TASK STATEMENT => The lines needed are those from the start of the records through the line holding "# Weil positivity", each copied exactly.

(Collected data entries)
________

import Summits.Ventures.WeilGRH.DualTrigUniversalEvenLog8HalfQ16
import Summits.Ventures.WeilGRH.DualTrigUniversalOddLog8Half
import Summits.Ventures.WeilGRH.DualTrigUniversalOddLog8HalfQ6
import HarnessLib

/-!
# Weil positivity at `t = 1` (and `t = (log 8)/2`) for EVERY Dirichlet character of EVERY modulus `q ≥ 500`

Cell `rh-explicit`, WEIL TRACK — GRH ARM, route B (weil-grh-3, gen5).  Parity-free assembly of the two universal
(archimedean-only) format-D-K certificates at the LP-tight constants, `ucert_even_8q16` (`q_c = 16`,
`DualTrigUniversalEvenLog8HalfQ16.lean`) / `ucert_odd_8q6` (`q_c = 6`, `DualTrigUniversalOddLog8HalfQ6.lean`; the
`30 ∣ q` odd rung is the one of `DualTrigUniversalOddLog8Half.lean`): the parity `a_χ ∈ {0, 1}` (`charParity_le_one`)
selects the certificate; the threshold is the larger (even-parity) one.  Thresholds by the divisibility pattern of the
modulus (a prime `p ∣ q` kills the window terms `n = p^e`, lowering the sliver budget `B_N(q)`):

* all moduli: `q ≥ 500`;  2 ∣ q: `q ≥ 135`;  3 ∣ q: `q ≥ 270`;
* 2 ∣ q · 3 ∣ q: `q ≥ 72`;  2 ∣ q · 3 ∣ q · 5 ∣ q: `q ≥ 36`;  2 ∣ q · 3 ∣ q · 5 ∣ q · 7 ∣ q: `q ≥ 16`;

and since `1 ≤ (log 8)/2`, the same at `t = 1`.  WHAT IS NEW HERE: (i) the window `t = (log 8)/2 = 1.0397 ⊋ 1` uniformly in
the character (the tree's certificate-free floors — `UniformConductorFloorCellsEightyFloors`, `q ≥ 144 / odd 56`, and the
joint floor `DualTrigUniversalJointOneC`, `q ≥ 129` — are stated at `t = 1`); (ii) at `t = 1`, the DIVISIBILITY floors below the
uniform ones: every character mod `q` with `6 ∣ q`, `q ≥ 72` (`q = 72, 78, …, 126`) and with `30 ∣ q`, `q ≥ 36` (`q = 60, 90, 120`).
The plain threshold `500` is weaker than the tree's `144` at `t = 1` and is kept only for the `(log 8)/2` window.  No value
`χ(p)` is used (reach law of key-free multiplier certificates, `log q ≥ B_N(q) − ℓ_a(t)`).  No named facts, no `sorry`.
-/

namespace Summit.Ventures.WeilGRH

open Literature.NumberTheory.LFunctions

/-- **Weil positivity on `[−t, t]`, `t = (log 8)/2 = 1.0397`, for EVERY Dirichlet character of EVERY modulus `q ≥ 500`.**
(even parity from `q ≥ 500`, odd from `q ≥ 192`; archimedean-only kernel certificates, no hypothesis on `χ`). [folklore] -/
theorem weilPositivityOnChar_log8half_of_ge_500 {q : ℕ} (hq : 500 ≤ q)  (χ : DirichletCharacter ℂ q) :
    WeilPositivityOnChar χ (Real.log 8 / 2) := by
  have hle := charParity_le_one χ
  rcases Nat.lt_or_ge (charParity χ) 1 with h | h
  · exact weilPositivityOnChar_log8half_of_even_ge_500 (by omega)  χ (by omega)
  · exact weilPositivityOnChar_log8half_of_odd_ge_192 (by omega)  χ (by omega)

/-- **The `t = 1` rung for EVERY Dirichlet character of EVERY modulus `q ≥ 500`**: `WeilPositivityOnChar χ 1`. [folklore] -/
theorem weilPositivityOnChar_one_of_ge_500 {q : ℕ} (hq : 500 ≤ q)  (χ : DirichletCharacter ℂ q) :
    WeilPositivityOnChar χ 1 := by
  refine WeilPositivityOnChar.mono ?_ (weilPositivityOnChar_log8half_of_ge_500 hq  χ)
  have h8 : Real.log 8 = 3 * Real.log 2 := by
    rw [show (8 : ℝ) = 2 ^ 3 by norm_num, Real.log_pow]; push_cast; ring
  rw [h8]
  linarith [Real.log_two_gt_d9]

/-- **Weil positivity on `[−t, t]`, `t = (log 8)/2 = 1.0397`, for EVERY Dirichlet character of EVERY modulus `q ≥ 135` with `2 ∣ q`.**
(even parity from `q ≥ 135`, odd from `q ≥ 50`; archimedean-only kernel certificates, no hypothesis on `χ`). [folklore] -/
theorem weilPositivityOnChar_log8half_of_ge_135_of_two_dvd {q : ℕ} (hq : 135 ≤ q) (h2 : 2 ∣ q) (χ : DirichletCharacter ℂ q) :
    WeilPositivityOnChar χ (Real.log 8 / 2) := by
  have hle := charParity_le_one χ
  rcases Nat.lt_or_ge (charParity χ) 1 with h | h
  · exact weilPositivityOnChar_log8half_of_even_ge_135_of_two_dvd (by omega) h2 χ (by omega)
  · exact weilPositivityOnChar_log8half_of_odd_ge_50_of_two_dvd (by omega) h2 χ (by omega)

/-- **The `t = 1` rung for EVERY Dirichlet character of EVERY modulus `q ≥ 135` with `2 ∣ q`**: `WeilPositivityOnChar χ 1`. [folklore] -/
theorem weilPositivityOnChar_one_of_ge_135_of_two_dvd {q : ℕ} (hq : 135 ≤ q) (h2 : 2 ∣ q) (χ : DirichletCharacter ℂ q) :
    WeilPositivityOnChar χ 1 := by
  refine WeilPositivityOnChar.mono ?_ (weilPositivityOnChar_log8half_of_ge_135_of_two_dvd hq h2 χ)
  have h8 : Real.log 8 = 3 * Real.log 2 := by
    rw [show (8 : ℝ) = 2 ^ 3 by norm_num, Real.log_pow]; push_cast; ring
  rw [h8]
  linarith [Real.log_two_gt_d9]

/-- **Weil positivity on `[−t, t]`, `t = (log 8)/2 = 1.0397`, for EVERY Dirichlet character of EVERY modulus `q ≥ 270` with `3 ∣ q`.**
(even parity from `q ≥ 270`, odd from `q ≥ 100`; archimedean-only kernel certificates, no hypothesis on `χ`). [folklore] -/
theorem weilPositivityOnChar_log8half_of_ge_270_of_three_dvd {q : ℕ} (hq : 270 ≤ q) (h3 : 3 ∣ q) (χ : DirichletCharacter ℂ q) :
    WeilPositivityOnChar χ (Real.log 8 / 2) := by
  have hle := charParity_le_one χ
  rcases Nat.lt_or_ge (charParity χ) 1 with h | h
  · exact weilPositivityOnChar_log8half_of_even_ge_270_of_three_dvd (by omega) h3 χ (by omega)
  · exact weilPositivityOnChar_log8half_of_odd_ge_100_of_three_dvd (by omega) h3 χ (by omega)

/-- **The `t = 1` rung for EVERY Dirichlet character of EVERY modulus `q ≥ 270` with `3 ∣ q`**: `WeilPositivityOnChar χ 1`. [folklore] -/
theorem weilPositivityOnChar_one_of_ge_270_of_three_dvd {q : ℕ} (hq : 270 ≤ q) (h3 : 3 ∣ q) (χ : DirichletCharacter ℂ q) :
    WeilPositivityOnChar χ 1 := by
  refine WeilPositivityOnChar.mono ?_ (weilPositivityOnChar_log8half_of_ge_270_of_three_dvd hq h3 χ)
  have h8 : Real.log 8 = 3 * Real.log 2 := by
    rw [show (8 : ℝ) = 2 ^ 3 by norm_num, Real.log_pow]; push_cast; ring
  rw [h8]
  linarith [Real.log_two_gt_d9]

/-- **Weil positivity on `[−t, t]`, `t = (log 8)/2 = 1.0397`, for EVERY Dirichlet character of EVERY modulus `q ≥ 72` with `2 ∣ q`, `3 ∣ q`.**
(even parity from `q ≥ 72`, odd from `q ≥ 27`; archimedean-only kernel certificates, no hypothesis on `χ`). [folklore] -/
theorem weilPositivityOnChar_log8half_of_ge_72_of_six_dvd {q : ℕ} (hq : 72 ≤ q) (h2 : 2 ∣ q) (h3 : 3 ∣ q) (χ : DirichletCharacter ℂ q) :
    WeilPositivityOnChar χ (Real.log 8 / 2) := by
  have hle := charParity_le_one χ
  rcases Nat.lt_or_ge (charParity χ) 1 with h | h
  · exact weilPositivityOnChar_log8half_of_even_ge_72_of_six_dvd (by omega) h2 h3 χ (by omega)
  · exact weilPositivityOnChar_log8half_of_odd_ge_27_of_six_dvd (by omega) h2 h3 χ (by omega)

/-- **The `t = 1` rung for EVERY Dirichlet character of EVERY modulus `q ≥ 72` with `2 ∣ q`, `3 ∣ q`**: `WeilPositivityOnChar χ 1`. [folklore] -/
theorem weilPositivityOnChar_one_of_ge_72_of_six_dvd {q : ℕ} (hq : 72 ≤ q) (h2 : 2 ∣ q) (h3 : 3 ∣ q) (χ : DirichletCharacter ℂ q) :
    WeilPositivityOnChar χ 1 := by
  refine WeilPositivityOnChar.mono ?_ (weilPositivityOnChar_log8half_of_ge_72_of_six_dvd hq h2 h3 χ)
  have h8 : Real.log 8 = 3 * Real.log 2 := by
    rw [show (8 : ℝ) = 2 ^ 3 by norm_num, Real.log_pow]; push_cast; ring
  rw [h8]
  linarith [Real.log_two_gt_d9]

/-- **Weil positivity on `[−t, t]`, `t = (log 8)/2 = 1.0397`, for EVERY Dirichlet character of EVERY modulus `q ≥ 36` with `2 ∣ q`, `3 ∣ q`, `5 ∣ q`.**
(even parity from `q ≥ 36`, odd from `q ≥ 15`; archimedean-only kernel certificates, no hypothesis on `χ`). [folklore] -/
theorem weilPositivityOnChar_log8half_of_ge_36_of_thirty_dvd {q : ℕ} (hq : 36 ≤ q) (h2 : 2 ∣ q) (h3 : 3 ∣ q) (h5 : 5 ∣ q) (χ : DirichletCharacter ℂ q) :
    WeilPositivityOnChar χ (Real.log 8 / 2) := by
  have hle := charParity_le_one χ
  rcases Nat.lt_or_ge (charParity χ) 1 with h | h
  · exact weilPositivityOnChar_log8half_of_even_ge_36_of_thirty_dvd (by omega) h2 h3 h5 χ (by omega)
  · exact weilPositivityOnChar_log8half_of_odd_ge_15_of_thirty_dvd (by omega) h2 h3 h5 χ (by omega)

/-- **The `t = 1` rung for EVERY Dirichlet character of EVERY modulus `q ≥ 36` with `2 ∣ q`, `3 ∣ q`, `5 ∣ q`**: `WeilPositivityOnChar χ 1`. [folklore] -/
theorem weilPositivityOnChar_one_of_ge_36_of_thirty_dvd {q : ℕ} (hq : 36 ≤ q) (h2 : 2 ∣ q) (h3 : 3 ∣ q) (h5 : 5 ∣ q) (χ : DirichletCharacter ℂ q) :
    WeilPositivityOnChar χ 1 := by
  refine WeilPositivityOnChar.mono ?_ (weilPositivityOnChar_log8half_of_ge_36_of_thirty_dvd hq h2 h3 h5 χ)
  have h8 : Real.log 8 = 3 * Real.log 2 := by
    rw [show (8 : ℝ) = 2 ^ 3 by norm_num, Real.log_pow]; push_cast; ring
  rw [h8]
  linarith [Real.log_two_gt_d9]

/-- **Weil positivity on `[−t, t]`, `t = (log 8)/2 = 1.0397`, for EVERY Dirichlet character of EVERY modulus `q ≥ 16` with `2 ∣ q`, `3 ∣ q`, `5 ∣ q`, `7 ∣ q`.**
(even parity from `q ≥ 16`, odd from `q ≥ 6`; archimedean-only kernel certificates, no hypothesis on `χ`). [folklore] -/
theorem weilPositivityOnChar_log8half_of_ge_16_of_twohundredten_dvd {q : ℕ} (hq : 16 ≤ q) (h2 : 2 ∣ q) (h3 : 3 ∣ q) (h5 : 5 ∣ q) (h7 : 7 ∣ q) (χ : DirichletCharacter ℂ q) :
    WeilPositivityOnChar χ (Real.log 8 / 2) := by
  have hle := charParity_le_one χ
  rcases Nat.lt_or_ge (charParity χ) 1 with h | h
  · exact weilPositivityOnChar_log8half_of_even_ge_16_of_twohundredten_dvd (by omega) h2 h3 h5 h7 χ (by omega)
  · exact weilPositivityOnChar_log8half_of_odd_ge_6_of_twohundredten_dvd (by omega) h2 h3 h5 h7 χ (by omega)

/-- **The `t = 1` rung for EVERY Dirichlet character of EVERY modulus `q ≥ 16` with `2 ∣ q`, `3 ∣ q`, `5 ∣ q`, `7 ∣ q`**: `WeilPositivityOnChar χ 1`. [folklore] -/
theorem weilPositivityOnChar_one_of_ge_16_of_twohundredten_dvd {q : ℕ} (hq : 16 ≤ q) (h2 : 2 ∣ q) (h3 : 3 ∣ q) (h5 : 5 ∣ q) (h7 : 7 ∣ q) (χ : DirichletCharacter ℂ q) :
    WeilPositivityOnChar χ 1 := by
  refine WeilPositivityOnChar.mono ?_ (weilPositivityOnChar_log8half_of_ge_16_of_twohundredten_dvd hq h2 h3 h5 h7 χ)
  have h8 : Real.log 8 = 3 * Real.log 2 := by
    rw [show (8 : ℝ) = 2 ^ 3 by norm_num, Real.log_pow]; push_cast; ring
  rw [h8]
  linarith [Real.log_two_gt_d9]

end Summit.Ventures.WeilGRH
import Literature.AlgebraicGeometry.CossartPiltant200819.Thm21FromPrintedLeaves2008
import Literature.AlgebraicGeometry.CossartPiltant200819.StableModelCriterion2008
import Mathlib.NumberTheory.Cyclotomic.Basic
import Mathlib.RingTheory.Polynomial.Cyclotomic.Roots
import HarnessLib

/-!
# Cossart–Piltant 2008, Lemma 9.4: the reduction to `μ_l ⊂ K` (HAL p. 29, l. 3–13), proved

V. Cossart, O. Piltant, *Resolution of singularities of threefolds in positive characteristic.
I*, J. Algebra 320 (2008) 1051–1082 [CossartPiltant2008]; authors' manuscript HAL hal-00139124
(held text `paper:doi-10-1016-j-jalgebra-2008-03-032`).  LOCATORS: "HAL p. N" is the PRINTED
page number of the manuscript (page file `p00(N+1).txt` of the held text); the statement of
Lemma 9.4 (= journal Lemma 9.2) is the last six lines of HAL p. 28 and its proof is HAL p. 29,
l. 3–65 (the older modules `Ramification2008`, `TameDescent2008`, `StableModelCriterion2008` cite
the same lines as "HAL p. 30, l. 3–65", counting PDF pages).

The directory types the printed proof of Lemma 9.4 as: Prop. 9.3 for the cases `f = l`, `g = l`
(`descent_of_inertiaGroup_ne_top`, PROVED from `DescentBelowInertiaField`), the stability
statement (S3\*) used without proof at l. 14–16 (`GStableUniformizationAbove`, hypothesis), and
the leaf `TamePrimeDescentViaStableModel` = "what l. 16–65 establish".  That leaf is quantified
over EVERY `(K, L, W)` of the lemma, whereas the printed l. 14–65 run under the two standing
reductions made at l. 3–13, VERBATIM (HAL p. 29):

> "Proof. We have `L = Kⁱ(W/V)` -in which case the lemma follows from proposition 9.3 (Galois
> case)- except if `s = f = p^d = 1`, `e = l` in (9), which we assume from now on. In particular
> `G := Gal(L/K) = G_i(W/V) = ℤ/l` and `G_r(W/V) = (1)`. Let `μ_l` be the group of `l`th-roots
> of unity in `k` [read `k̄`: the held text drops overlines, and `μ_l ⊄ K ⊇ k` is contemplated
> next] and `ζ_l` be a generator of `μ_l`. First assume that `μ_l ⊄ K`. Let
> `K' := K(ζ_l)` and `L' := L(ζ_l)`. Then `L'/K'` is still a Galois extension with group `G`,
> where `G` acts trivially on `μ_l`. Let `W'` be an extension of `W` to `L'` and `V' := W' ∩ K'`.
> By (8), `μ_l ⊆ κ(W) = κ(V)`, so that we have `G_i(W'/W) = G_i(V'/V) = (1)`, i.e. `V` (resp.
> `W`) totally splits in `K'` (resp. `L'`). By corollary 6.3, `W'/k` has a local uniformization
> since `W` has. If `V'/k` has local uniformization, then `V` has local uniformization too by
> proposition 9.3 (Galois case). In other terms, it can be assumed that `μ_l ⊂ K`."

This module PROVES that reduction and re-threads the directory's dependency statements through
the correspondingly sharper leaf:

* `TamePrimeDescentRoots` — Lemma 9.4 with the extra hypothesis "`μ_l ⊂ K`" (`K` contains a
  primitive `l`-th root of unity, `l = [L : K]`); `tamePrimeDescent_of_roots` — PROVED:
  Cor. 6.3 (`ClimbToInertiaField`) and Prop. 9.3 (`DescentBelowInertiaField`) reduce Lemma 9.4
  to it, exactly along l. 6–13: `L' := L(ζ_l)` (Mathlib's `CyclotomicField l L`), `K' := K(ζ_l)
  ⊆ L'`, `W'` an extension of `W` (Chevalley); `[L' : K'] = l` and `L'/K'` Galois
  (`finrank_adjoin_primitiveRoot_eq`, `isGalois_cyclotomicField_of_isGalois` — the printed
  "`L'/K'` is still a Galois extension with group `G`"); `W'` is uniformizable by Cor. 6.3 in
  `L'/L` and `V` by Prop. 9.3 in `L'/K` from `V'`.  The membership of `K'` (resp. `L'`) in the
  inertia field of `W'` over `V` (resp. over `W`) — the printed "`G` acts trivially on `μ_l`",
  "`G_i(W'/W) = (1)`" — is derived here NOT from (8) (HAL p. 6, `G_i/G_r ≃ Hom(W_L/V_K, κ(W)^×)`)
  but from the elementary `valuation_sub_one_eq_one_of_pow_eq_one`: two distinct `l`-th roots
  of unity are distinct modulo `m_{W'}` because `l` is a unit of `W'`, so an element of an inertia
  group fixes `μ_l` (`apply_eq_of_mem_inertiaGroup_of_pow_eq_one`).  The printed clause "`V`
  (resp. `W`) totally splits in `K'` (resp. `L'`)" is not typed and not used.
* `TamePrimeDescentViaStableModelRoots` — the leaf "what HAL p. 29, l. 14–65 establish" WITH its
  two standing hypotheses `G = G_i(W/V)` (every element of `Gal(L/K)` is inertial at `W`, l. 5)
  and `μ_l ⊂ K` (l. 13); `TamePrimeDescentViaStableModel.roots` — the directory's leaf implies
  it (trivially); `tamePrimeDescentRoots_of_viaStableModelRoots_of_inertia` — with (S3\*) for
  inertial `W` (`GStableUniformizationInertial`) and Prop. 9.3 it gives `TamePrimeDescentRoots`
  (the case split of l. 3–5, as in `tamePrimeDescent_of_viaStableModel_of_inertia`).
* the dependency statements of `TamePrimeDescentAssembly2008`, `ArcDescent2008`,
  `ArcDescentCore2008` and `Thm21FromPrintedLeaves2008` re-threaded through the sharper leaf
  (suffix `_roots`; Cor. 6.3 is supplied by `climbToInertiaField_of_principalization` where
  [CP-2019] Prop. 4.4 is a hypothesis, and is an extra hypothesis `h63` otherwise).

Nothing here asserts Lemma 9.4, (S3\*) or any leaf; the sharper leaf is WEAKER than
`TamePrimeDescentViaStableModel`, so every `_roots` statement is implied by (and sharper than)
its namesake.  Cell record: pub-hironaka OBS-cp1-g14-1 (edge (α) of gen 14).

## References

* [CossartPiltant2008] Lemma 9.4 and its proof, HAL pp. 28–29; Cor. 6.3 (HAL p. 20); Prop. 9.3
  (HAL p. 27); §3.2 (8) (HAL p. 6).
-/

namespace Literature.AlgebraicGeometry.CossartPiltant200819.CP2008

________

ANSWER TO THIS TASK =>
import Summits.Ventures.WeilGRH.DualTrigUniversalEvenLog8HalfQ16
import Summits.Ventures.WeilGRH.DualTrigUniversalOddLog8Half
import Summits.Ventures.WeilGRH.DualTrigUniversalOddLog8HalfQ6
import HarnessLib

/-!
# Weil positivity at `t = 1` (and `t = (log 8)/2`) for EVERY Dirichlet character of EVERY modulus `q ≥ 500`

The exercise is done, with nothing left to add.